When the word "section" appears in a line of the data below, list that line.

▼▼▼

import Summits.Ventures.AbcSig.Rows.Bridge
import Summits.Ventures.AbcSig.Rows.C2aL59A6eqXE
import Summits.Ventures.AbcSig.Rows.C2aL59A6eqXEAB

/-!
# Venture AbcSig — CELL `C2aL59A6eq`: the census statement `Rows.C2aCellRed 59 (fun a => a = 6) ∅` from the two row theorems

E-VARIANT (p-lean g6 `gen6/e3patch.py`) of `xcell_C2aL59A6eq`: ERRATA E3 form — level 118 removed, hypothesis `hE3 : M.E3Package` added (see the row files `Rows/C2aL59A6eqXE.lean`, `Rows/C2aL59A6eqXEAB.lean`).
HONEST FRAMING. COMPUTATION cell `pub-abcsig`; CONDITIONAL theorem; no claim on ABC or any summit. Hypotheses exactly as
in `Rows/C2aL59A6eqX.lean` and `Rows/C2aL59A6eqXAB.lean`: `BS04Package` (CITED), `DataComplete …` (COMPUTED level files), `EisPackage` (CITED) and `Refines` (COMPUTED) for the M6 orbits discharged in the kernel, and the
rows' per-orbit exclusions for BOTH family predicates (`famB`, `famAB`) as universally quantified hypotheses (CITED: the census
row's certificates). Conclusion = p1's census predicate (`Rows/Statements.lean`), all four coprime coefficient
distributions `A·B = 2^a·59^m`, reduced exponents `a < n`, `m < n` (RULING H1). GENERATED by p-lean g2 gen/make_rows.py
(after plean/make_cell_bridges.py).
-/

namespace Summit.Ventures.AbcSig

/-- Cell `C2aL59A6eq` (M6 orbits discharged in the kernel): `Rows.C2aCellRed 59 (fun a => a = 6) ∅` under the rows' hypotheses. -/
theorem xcell_C2aL59A6eqXE (M : NewformModel) (hP : M.BS04Package) (hE3 : M.E3Package)
    (hE : M.EisPackage)
    (hD59 : M.DataComplete 59 level59Orbits)
    (hR_orbit_59_1 : M.Refines 59 orbit_59_1 m6X_59_1) :
    Rows.C2aCellRed 59 (fun a => a = 6) ∅ :=
  C2aCellRed_of_rows 59 (by norm_num) (by norm_num) _ _
    (fun n hn h11 hnℓ _ a m (ha : a = 6) han hm hmn x y z h1 h2 => by
      subst ha
      exact
 xrow_C2aL59A6eqXE M hP hE3 hE hD59 hR_orbit_59_1 n hn h11 hnℓ m hm hmn x y z h1 h2)
    (fun n hn h11 hnℓ _ a m (ha : a = 6) han hm hmn x y z h1 h2 => by
      subst ha
      exact
 xrow_C2aL59A6eqXEAB M hP hE3 hE hD59 hR_orbit_59_1 n hn h11 hnℓ m hm hmn x y z h1 h2)

end Summit.Ventures.AbcSig
import Summits.CriticalPhenomena.PercolationContinuityZ3.Theorems.PercNearOneGluingNoHeavyLowerTailSunflowerTwoCoinPairwise
import Summits.CriticalPhenomena.PercolationContinuityZ3.Theorems.PercNearOneGluingNoHeavyLowerTailSunflowerLinkedCurrency
import HarnessLib

/-!
# `NoHeavyLowerTail` (crux stmt-CriticalPhenomena-4575), abstract sunflower cubic: the `w`-COIN SPLIT of (RES0′) —
# (RES0′) for every number of petals on W-DOMINANT families from the `{w=1}`-face budget and the `y`-cell budget alone;
# in particular on every family with `y` at its floor (all leverage dwarfs, h-petals, H-hubs: the whole "free-g" world)

Support file (seat `prim-ineq-prove-1` gen 59; `--supports stmt-CriticalPhenomena-4575`).  No `sorry`, no named facts.
Memo: run/shared/lean/prim/prim-ineq-prove-1/FINDING-KAPPAONE-prove1-g59.md §5.

THE SPLIT.  In the two-linked-systems model (`…SunflowerLinkedCurrency`, `…SunflowerVertexCertificate`; coins `τ, σ, s`, floors
`α₀₀ ≤ α₀₁ ≤ α₁₁`, petals `(y,k,g,h)`, `G = c₀ + τ(1−σ)Ȳ + s(1−τ)H`, `Ȳ = (1−s)y + sk`, `H = (1−σ)g + σh`) the block `(z₁,u,w)`
splits along the `w`-coin:
  `G = (c₀ − τσ − (1−τ)(1−s)α₀₀) + s·W + (1−s)·U₀`,   `W = τσ + τ(1−σ)k + (1−τ)H` (the face `{w=1}`),
  `U₀ = τσ + τ(1−σ)y + (1−τ)α₀₀` (the face `{w=0}`, one free cell, `y`, and the pinned `m`-channel).
`W` is the value of the petal's section on the PENDANT block `(z₁,u)`; its Lemma-A budget `(BW) ∏ W_j ≤ w_f^(n−1)` is legitimate
(face `VV = (z₂=0,w=1)` of the leaf-leaf block, memo g50 §0; used numerically since gen 55).  So (RES0′) is a TWO-COIN problem in
the currencies `W` (mass `θ = s w_f/g*`) and `U₀` (mass `θ_u = (1−s)u_f/g*`), and gen 55's THEOREM Y (`two_coin_pairwise_family_le`)
applies to every family whose petals lie on one side of the diagonal:
* **`res0_Wdominant`**: if every petal satisfies `w_f·τ(1−σ)(y_j − α₀₀) ≤ u_f·(W_j − w_f)` (relative `U₀`-excess ≤ relative
  `W`-excess) then `∏ G_j ≤ (g*)^(n−1)·a` for every `n`, from `(BW)` and `(By)` only, for every `c₀ ≥ τσ + (1−τ)(1−s)α₀₀`.
* **`res0_yfloor`**: every family with all `y_j = α₀₀` is W-dominant; so (RES0′) ∀n holds for it from `(BW)` alone.  This class
  contains every leverage dwarf `(α₀₀,t,t,t)`, every h-petal, every H-hub and k-hub — i.e. ALL the "free-g × voluntary-h" families
  (memo g54 §4) and all the resonant families `α₁₁^N = α₀₁^(N−1)` on which no six-budget certificate scheme is uniform (memo §2):
  with the face `{w=1}` priced they are one line (the pendant theorem already did the work).
What is left of (RES0′) after this file and `res0_kappa_one`: families mixing W-dominant petals with CHEAP-`y` petals
(`y`-excess without matching `W`-excess), whose coupling is the `Ȳ`-face budget (memo §5).
-/

noncomputable section

namespace Summit.CriticalPhenomena.PercolationContinuityZ3.Theorems.SunflowerPartition

namespace SafeCalc

namespace LinkedCurrency

open Finset

variable {κ : Type*}

/-- **(RES0′) ∀n for W-dominant families, from the `{w=1}`-face budget and the `y`-cell budget.**
Coins `0 < τ < 1`, `0 ≤ σ < 1`, `0 < s < 1`; floors `0 < α₀₀ ≤ α₀₁ ≤ α₁₁`; `c₀ ≥ τσ + (1−τ)(1−s)α₀₀`; petals with `α₀₀ ≤ y_j`,
`α₀₁ ≤ k_j`, `α₀₁ ≤ g_j`, `α₁₁ ≤ h_j` (no caps, no links needed); W-dominance
`w_f·τ(1−σ)(y_j − α₀₀) ≤ u_f·(W_j − w_f)` with `W_j = τσ + τ(1−σ)k_j + (1−τ)((1−σ)g_j + σh_j)`, `w_f = W(floor)`,
`u_f = τσ + τ(1−σ)α₀₀ + (1−τ)α₀₀`; budgets `∏ W_j ≤ w_f^(|S|−1)` and `∏ y_j ≤ α₀₀^(|S|−1)`.  Then
`∏ (c₀ + τ(1−σ)Ȳ_j + s(1−τ)H_j) ≤ (g*)^(|S|−1)(c₀ + τ(1−σ) + s(1−τ))`.  Proof: THEOREM Y on the `w`-coin split. [this work] -/
theorem res0_Wdominant [DecidableEq κ] {τ σ s α00 α01 α11 c0 : ℝ} (hτ0 : 0 < τ) (hτ1 : τ < 1) (hσ0 : 0 ≤ σ)
    (hσ1 : σ < 1) (hs0 : 0 < s) (hs1 : s < 1) (hα0 : 0 < α00) (h01 : α00 ≤ α01) (h11 : α01 ≤ α11)
    (hc0 : τ * σ + (1 - τ) * (1 - s) * α00 ≤ c0)
    (S : Finset κ) (hS : S.Nonempty) (y k gc h : κ → ℝ)
    (hy : ∀ j ∈ S, α00 ≤ y j) (hk : ∀ j ∈ S, α01 ≤ k j) (hg : ∀ j ∈ S, α01 ≤ gc j) (hh : ∀ j ∈ S, α11 ≤ h j)
    (hdom : ∀ j ∈ S, (τ * σ + τ * (1 - σ) * α01 + (1 - τ) * ((1 - σ) * α01 + σ * α11)) * (τ * (1 - σ) * (y j - α00)) ≤
      (τ * σ + τ * (1 - σ) * α00 + (1 - τ) * α00) *
        (τ * σ + τ * (1 - σ) * k j + (1 - τ) * ((1 - σ) * gc j + σ * h j) -
          (τ * σ + τ * (1 - σ) * α01 + (1 - τ) * ((1 - σ) * α01 + σ * α11))))
    (hBW : ∏ j ∈ S, (τ * σ + τ * (1 - σ) * k j + (1 - τ) * ((1 - σ) * gc j + σ * h j)) ≤
      (τ * σ + τ * (1 - σ) * α01 + (1 - τ) * ((1 - σ) * α01 + σ * α11)) ^ (S.card - 1))
    (hBy : ∏ j ∈ S, y j ≤ α00 ^ (S.card - 1)) :
    ∏ j ∈ S, (c0 + τ * (1 - σ) * ((1 - s) * y j + s * k j) + s * (1 - τ) * ((1 - σ) * gc j + σ * h j)) ≤
      (c0 + τ * (1 - σ) * ((1 - s) * α00 + s * α01) + s * (1 - τ) * ((1 - σ) * α01 + σ * α11)) ^ (S.card - 1) *
        (c0 + τ * (1 - σ) + s * (1 - τ)) := by
  have hτ1' : 0 < 1 - τ := sub_pos.2 hτ1
  have hσ1' : 0 < 1 - σ := sub_pos.2 hσ1
  have hs1' : 0 < 1 - s := sub_pos.2 hs1
  have hα01 : 0 < α01 := lt_of_lt_of_le hα0 h01
  have hα11 : 0 < α11 := lt_of_lt_of_le hα01 h11
  obtain ⟨p, hp⟩ : ∃ e : ℝ, e = τ * (1 - σ) := ⟨_, rfl⟩
  simp only [← hp] at hdom hBW ⊢
  have hp0 : 0 < p := by rw [hp]; exact mul_pos hτ0 hσ1'
  -- the two face floors and the full `W`
  obtain ⟨wf, hwf⟩ : ∃ e : ℝ, e = τ * σ + p * α01 + (1 - τ) * ((1 - σ) * α01 + σ * α11) := ⟨_, rfl⟩
  obtain ⟨uf, huf⟩ : ∃ e : ℝ, e = τ * σ + p * α00 + (1 - τ) * α00 := ⟨_, rfl⟩
  obtain ⟨Wv, hWv⟩ : ∃ f : κ → ℝ, f = fun j => τ * σ + p * k j + (1 - τ) * ((1 - σ) * gc j + σ * h j) :=
    ⟨_, rfl⟩
  have hWvj : ∀ j, Wv j = τ * σ + p * k j + (1 - τ) * ((1 - σ) * gc j + σ * h j) := fun j => by rw [hWv]
  rw [← hwf] at hdom hBW
  rw [← huf] at hdom
  have hBW' : ∏ j ∈ S, Wv j ≤ wf ^ (S.card - 1) := by
    rw [prod_congr rfl fun j _ => hWvj j]; exact hBW
  have hdom' : ∀ j ∈ S, wf * (p * (y j - α00)) ≤ uf * (Wv j - wf) := fun j hj => by rw [hWvj]; exact hdom j hj
  have hwf0 : 0 < wf := by
    rw [hwf]
    have : 0 < (1 - τ) * ((1 - σ) * α01 + σ * α11) := mul_pos hτ1' (by nlinarith [mul_pos hσ1' hα01, mul_nonneg hσ0 hα11.le])
    nlinarith [mul_nonneg hτ0.le hσ0, mul_nonneg hp0.le hα01.le]
  have huf0 : 0 < uf := by
    rw [huf]; nlinarith [mul_nonneg hτ0.le hσ0, mul_nonneg hp0.le hα0.le, mul_pos hτ1' hα0]
  have hWge : ∀ j ∈ S, wf ≤ Wv j := fun j hj => by
    rw [hWvj, hwf]
    have h1 := hk j hj; have h2 := hg j hj; have h3 := hh j hj
    have : (1 - σ) * α01 + σ * α11 ≤ (1 - σ) * gc j + σ * h j :=
      add_le_add (mul_le_mul_of_nonneg_left h2 hσ1'.le) (mul_le_mul_of_nonneg_left h3 hσ0)
    nlinarith [mul_le_mul_of_nonneg_left h1 hp0.le, mul_le_mul_of_nonneg_left this hτ1'.le]
  -- the floor value g* and its decomposition g* = δ + s·wf + (1−s)·uf
  obtain ⟨g, hgdef⟩ : ∃ e : ℝ, e = c0 + p * ((1 - s) * α00 + s * α01) + s * (1 - τ) * ((1 - σ) * α01 + σ * α11) :=
    ⟨_, rfl⟩
  rw [← hgdef]
  obtain ⟨δ, hδ⟩ : ∃ e : ℝ, e = c0 - τ * σ - (1 - τ) * (1 - s) * α00 := ⟨_, rfl⟩
  have hδ0 : 0 ≤ δ := by rw [hδ]; linarith
  have hgeq : g = δ + s * wf + (1 - s) * uf := by rw [hgdef, hδ, hwf, huf, hp]; ring
  have hgpos : 0 < g := by rw [hgeq]; nlinarith [mul_pos hs0 hwf0, mul_pos hs1' huf0]
  have hgne : g ≠ 0 := hgpos.ne'
  -- the two masses
  obtain ⟨εY, hεYd⟩ : ∃ e : ℝ, e = s * wf / g := ⟨_, rfl⟩
  obtain ⟨εH, hεHd⟩ : ∃ e : ℝ, e = (1 - s) * uf / g := ⟨_, rfl⟩
  have hεY0 : 0 < εY := by rw [hεYd]; exact div_pos (mul_pos hs0 hwf0) hgpos
  have hεH0 : 0 < εH := by rw [hεHd]; exact div_pos (mul_pos hs1' huf0) hgpos
  have hsum : εY + εH ≤ 1 := by
    rw [hεYd, hεHd, ← add_div, div_le_one hgpos, hgeq]; linarith
  -- relative excesses A = (W − wf)/wf, B = p(y − α00)/uf and the excesses a = εY·A, b = εH·B
  obtain ⟨A, hA⟩ : ∃ f : κ → ℝ, f = fun j => (Wv j - wf) / wf := ⟨_, rfl⟩
  obtain ⟨B, hB⟩ : ∃ f : κ → ℝ, f = fun j => p * (y j - α00) / uf := ⟨_, rfl⟩
  have hAj : ∀ j, A j = (Wv j - wf) / wf := fun j => by rw [hA]
  have hBj : ∀ j, B j = p * (y j - α00) / uf := fun j => by rw [hB]
  have hA0 : ∀ j ∈ S, 0 ≤ A j := fun j hj => by rw [hAj]; exact div_nonneg (sub_nonneg.2 (hWge j hj)) hwf0.le
  have hB0 : ∀ j ∈ S, 0 ≤ B j := fun j hj => by
    rw [hBj]; exact div_nonneg (mul_nonneg hp0.le (sub_nonneg.2 (hy j hj))) huf0.le
  have hside : ∀ j ∈ S, B j ≤ A j := fun j hj => by
    rw [hAj, hBj, div_le_div_iff₀ huf0 hwf0]
    have := hdom' j hj
    linarith
  obtain ⟨a, ha⟩ : ∃ f : κ → ℝ, f = fun j => εY * A j := ⟨_, rfl⟩
  obtain ⟨b, hb⟩ : ∃ f : κ → ℝ, f = fun j => εH * B j := ⟨_, rfl⟩
  have haj : ∀ j, a j = εY * A j := fun j => by rw [ha]
  have hbj : ∀ j, b j = εH * B j := fun j => by rw [hb]
  have ha0 : ∀ j ∈ S, 0 ≤ a j := fun j hj => by rw [haj]; exact mul_nonneg hεY0.le (hA0 j hj)
  have hb0 : ∀ j ∈ S, 0 ≤ b j := fun j hj => by rw [hbj]; exact mul_nonneg hεH0.le (hB0 j hj)
  -- pairwise compatibility: same side of the diagonal (THEOREM Y's `same_side_compat`)
  have hcompat : ∀ i ∈ S, ∀ j ∈ S, i ≠ j → (a i + b i) * (a j + b j) ≤ a i * a j / εY + b i * b j / εH := by
    intro i hi j hj _
    have key := same_side_compat (ε₁ := εY) (ε₂ := εH) hεY0.le hεH0.le hsum (hA0 i hi) (hB0 i hi) (hA0 j hj) (hB0 j hj)
      (mul_nonneg (sub_nonneg.2 (hside i hi)) (sub_nonneg.2 (hside j hj)))
    have e1 : a i * a j / εY = εY * (A i * A j) := by rw [haj, haj]; field_simp
    have e2 : b i * b j / εH = εH * (B i * B j) := by rw [hbj, hbj]; field_simp
    rw [e1, e2, haj, haj, hbj, hbj]; exact key
  have main := two_coin_pairwise_family_le hεY0 hεH0 hsum S a b ha0 hb0 hcompat
  -- identify the factors: G_j = g (1 + a_j + b_j)
  have hfac : ∀ j ∈ S, c0 + p * ((1 - s) * y j + s * k j) + s * (1 - τ) * ((1 - σ) * gc j + σ * h j) =
      g * (1 + a j + b j) := by
    intro j _
    have e1 : g * a j = s * (Wv j - wf) := by rw [haj, hεYd, hAj]; field_simp
    have e2 : g * b j = (1 - s) * (p * (y j - α00)) := by rw [hbj, hεHd, hBj]; field_simp
    calc c0 + p * ((1 - s) * y j + s * k j) + s * (1 - τ) * ((1 - σ) * gc j + σ * h j)
        = g + s * (Wv j - wf) + (1 - s) * (p * (y j - α00)) := by rw [hgeq, hδ, hWvj, hwf, huf, hp]; ring
      _ = g * (1 + a j + b j) := by rw [← e1, ← e2]; ring
  -- the W-currency: ∏(1 + a/εY) = ∏ W/wf ≤ 1/wf
  have hcard : 1 ≤ S.card := Finset.card_pos.2 hS
  have hWprod : εY * (∏ j ∈ S, (1 + a j / εY) - 1) ≤ s * (1 - wf) / g := by
    have e1 : ∀ j ∈ S, 1 + a j / εY = Wv j / wf := fun j _ => by
      rw [haj, hAj]; field_simp; ring
    rw [prod_congr rfl e1, prod_div_distrib, prod_const]
    have h1 : (∏ j ∈ S, Wv j) / wf ^ S.card ≤ 1 / wf := by
      rw [div_le_div_iff₀ (by positivity) hwf0, one_mul,
        show wf ^ S.card = wf ^ (S.card - 1) * wf by
          conv_lhs => rw [show S.card = (S.card - 1) + 1 by omega, pow_succ]]
      exact mul_le_mul_of_nonneg_right hBW' hwf0.le
    have h2 : εY * ((∏ j ∈ S, Wv j) / wf ^ S.card - 1) ≤ εY * (1 / wf - 1) :=
      mul_le_mul_of_nonneg_left (by linarith) hεY0.le
    refine h2.trans (le_of_eq ?_)
    rw [hεYd]; field_simp
  -- the U₀-currency: ∏(1 + b/εH) = ∏(1 + p(y−α00)/uf) ≤ 1 + (p α00/uf)(1/α00 − 1)  (one-coin monotonicity + (By))
  have hUprod : εH * (∏ j ∈ S, (1 + b j / εH) - 1) ≤ (1 - s) * (p * (1 - α00)) / g := by
    have e1 : ∀ j ∈ S, 1 + b j / εH = 1 + B j / 1 := fun j _ => by rw [hbj]; field_simp
    rw [prod_congr rfl e1]
    -- one-coin monotonicity from ε = p α00 / uf up to ε' = 1
    obtain ⟨η, hη⟩ : ∃ e : ℝ, e = p * α00 / uf := ⟨_, rfl⟩
    have hη0 : 0 < η := by rw [hη]; exact div_pos (mul_pos hp0 hα0) huf0
    have hη1 : η ≤ 1 := by
      rw [hη, div_le_one huf0, huf]
      have : 0 ≤ τ * σ + (1 - τ) * α00 := add_nonneg (mul_nonneg hτ0.le hσ0) (mul_nonneg hτ1'.le hα0.le)
      linarith
    have mono := rfun_anti S B hB0 hη0 hη1
    have e2 : ∀ j ∈ S, 1 + B j / η = y j / α00 := fun j _ => by
      rw [hBj, hη, div_div_div_cancel_right₀ huf0.ne', mul_div_mul_left _ _ hp0.ne', one_add_div hα0.ne']
      congr 1; ring
    rw [prod_congr rfl e2, prod_div_distrib, prod_const] at mono
    have h1 : (∏ j ∈ S, y j) / α00 ^ S.card ≤ 1 / α00 := by
      rw [div_le_div_iff₀ (by positivity) hα0, one_mul,
        show α00 ^ S.card = α00 ^ (S.card - 1) * α00 by
          conv_lhs => rw [show S.card = (S.card - 1) + 1 by omega, pow_succ]]
      exact mul_le_mul_of_nonneg_right hBy hα0.le
    have h2 : η * ((∏ j ∈ S, y j) / α00 ^ S.card - 1) ≤ η * (1 / α00 - 1) :=
      mul_le_mul_of_nonneg_left (by linarith) hη0.le
    have h3 : (1 : ℝ) * (∏ j ∈ S, (1 + B j / 1) - 1) ≤ η * (1 / α00 - 1) := mono.trans h2
    rw [one_mul] at h3
    have h4 : εH * (∏ j ∈ S, (1 + B j / 1) - 1) ≤ εH * (η * (1 / α00 - 1)) := mul_le_mul_of_nonneg_left h3 hεH0.le
    refine h4.trans (le_of_eq ?_)
    have e3 : η * (1 / α00 - 1) = p * (1 - α00) / uf := by rw [hη]; field_simp
    rw [e3, hεHd]; field_simp
  -- assemble
  have htot : ∏ j ∈ S, (1 + a j + b j) ≤ (c0 + p + s * (1 - τ)) / g := by
    have hnum : g + s * (1 - wf) + (1 - s) * (p * (1 - α00)) = c0 + p + s * (1 - τ) := by
      rw [hgeq, hδ, hwf, huf, hp]; ring
    have h1 : 1 + s * (1 - wf) / g + (1 - s) * (p * (1 - α00)) / g = (c0 + p + s * (1 - τ)) / g := by
      rw [← hnum]; field_simp
    linarith
  rw [prod_congr rfl hfac, prod_const_mul',
    show g ^ S.card = g ^ (S.card - 1) * g by conv_lhs => rw [show S.card = (S.card - 1) + 1 by omega, pow_succ],
    mul_assoc]
  refine mul_le_mul_of_nonneg_left ?_ (by positivity)
  calc g * ∏ j ∈ S, (1 + a j + b j) ≤ g * ((c0 + p + s * (1 - τ)) / g) :=
        mul_le_mul_of_nonneg_left htot hgpos.le
    _ = c0 + p + s * (1 - τ) := mul_div_cancel₀ _ hgne

/-- **(RES0′) ∀n for every family with `y` at its floor, from the `{w=1}`-face budget alone.**  Every such family (all leverage
dwarfs `(α₀₀,t,t,t)`, h-petals `(α₀₀,α₀₁,α₀₁,h)`, H-hubs `(α₀₀,1,1,1)`, k-hubs `(α₀₀,k,α₀₁,α₁₁)`, … in any mixture) is
W-dominant, so `res0_Wdominant` applies; the `y`-budget is automatic. [this work] -/
theorem res0_yfloor [DecidableEq κ] {τ σ s α00 α01 α11 c0 : ℝ} (hτ0 : 0 < τ) (hτ1 : τ < 1) (hσ0 : 0 ≤ σ)
    (hσ1 : σ < 1) (hs0 : 0 < s) (hs1 : s < 1) (hα0 : 0 < α00) (h01 : α00 ≤ α01) (h11 : α01 ≤ α11) (hα1 : α11 ≤ 1)
    (hc0 : τ * σ + (1 - τ) * (1 - s) * α00 ≤ c0)
    (S : Finset κ) (hS : S.Nonempty) (k gc h : κ → ℝ)
    (hk : ∀ j ∈ S, α01 ≤ k j) (hg : ∀ j ∈ S, α01 ≤ gc j) (hh : ∀ j ∈ S, α11 ≤ h j)
    (hBW : ∏ j ∈ S, (τ * σ + τ * (1 - σ) * k j + (1 - τ) * ((1 - σ) * gc j + σ * h j)) ≤
      (τ * σ + τ * (1 - σ) * α01 + (1 - τ) * ((1 - σ) * α01 + σ * α11)) ^ (S.card - 1)) :
    ∏ j ∈ S, (c0 + τ * (1 - σ) * ((1 - s) * α00 + s * k j) + s * (1 - τ) * ((1 - σ) * gc j + σ * h j)) ≤
      (c0 + τ * (1 - σ) * ((1 - s) * α00 + s * α01) + s * (1 - τ) * ((1 - σ) * α01 + σ * α11)) ^ (S.card - 1) *
        (c0 + τ * (1 - σ) + s * (1 - τ)) := by
  have hcard : 1 ≤ S.card := Finset.card_pos.2 hS
  refine res0_Wdominant hτ0 hτ1 hσ0 hσ1 hs0 hs1 hα0 h01 h11 hc0 S hS (fun _ => α00) k gc h (fun _ _ => le_rfl) hk hg hh
    ?_ hBW ?_
  · intro j hj
    rw [sub_self, mul_zero, mul_zero]
    have hτ1' : 0 < 1 - τ := sub_pos.2 hτ1
    have hσ1' : 0 < 1 - σ := sub_pos.2 hσ1
    refine mul_nonneg ?_ (sub_nonneg.2 ?_)
    · nlinarith [mul_nonneg hτ0.le hσ0, mul_nonneg (mul_nonneg hτ0.le hσ1'.le) hα0.le, mul_pos hτ1' hα0]
    · have h1 := hk j hj; have h2 := hg j hj; have h3 := hh j hj
      have : (1 - σ) * α01 + σ * α11 ≤ (1 - σ) * gc j + σ * h j :=
        add_le_add (mul_le_mul_of_nonneg_left h2 hσ1'.le) (mul_le_mul_of_nonneg_left h3 hσ0)
      nlinarith [mul_le_mul_of_nonneg_left h1 (mul_nonneg hτ0.le hσ1'.le), mul_le_mul_of_nonneg_left this hτ1'.le]
  · rw [prod_const]
    calc α00 ^ S.card = α00 ^ (S.card - 1) * α00 := by
          conv_lhs => rw [show S.card = (S.card - 1) + 1 by omega, pow_succ]
      _ ≤ α00 ^ (S.card - 1) * 1 := mul_le_mul_of_nonneg_left (by linarith [h01, h11, hα1]) (by positivity)
      _ = α00 ^ (S.card - 1) := mul_one _

end LinkedCurrency

end SafeCalc

end Summit.CriticalPhenomena.PercolationContinuityZ3.Theorems.SunflowerPartition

▲▲▲

# WRITTEN RESPONSE
`W` is the value of the petal's section on the PENDANT block `(z₁,u)`; its Lemma-A budget `(BW) ∏ W_j ≤ w_f^(n−1)` is legitimate
noncomputable section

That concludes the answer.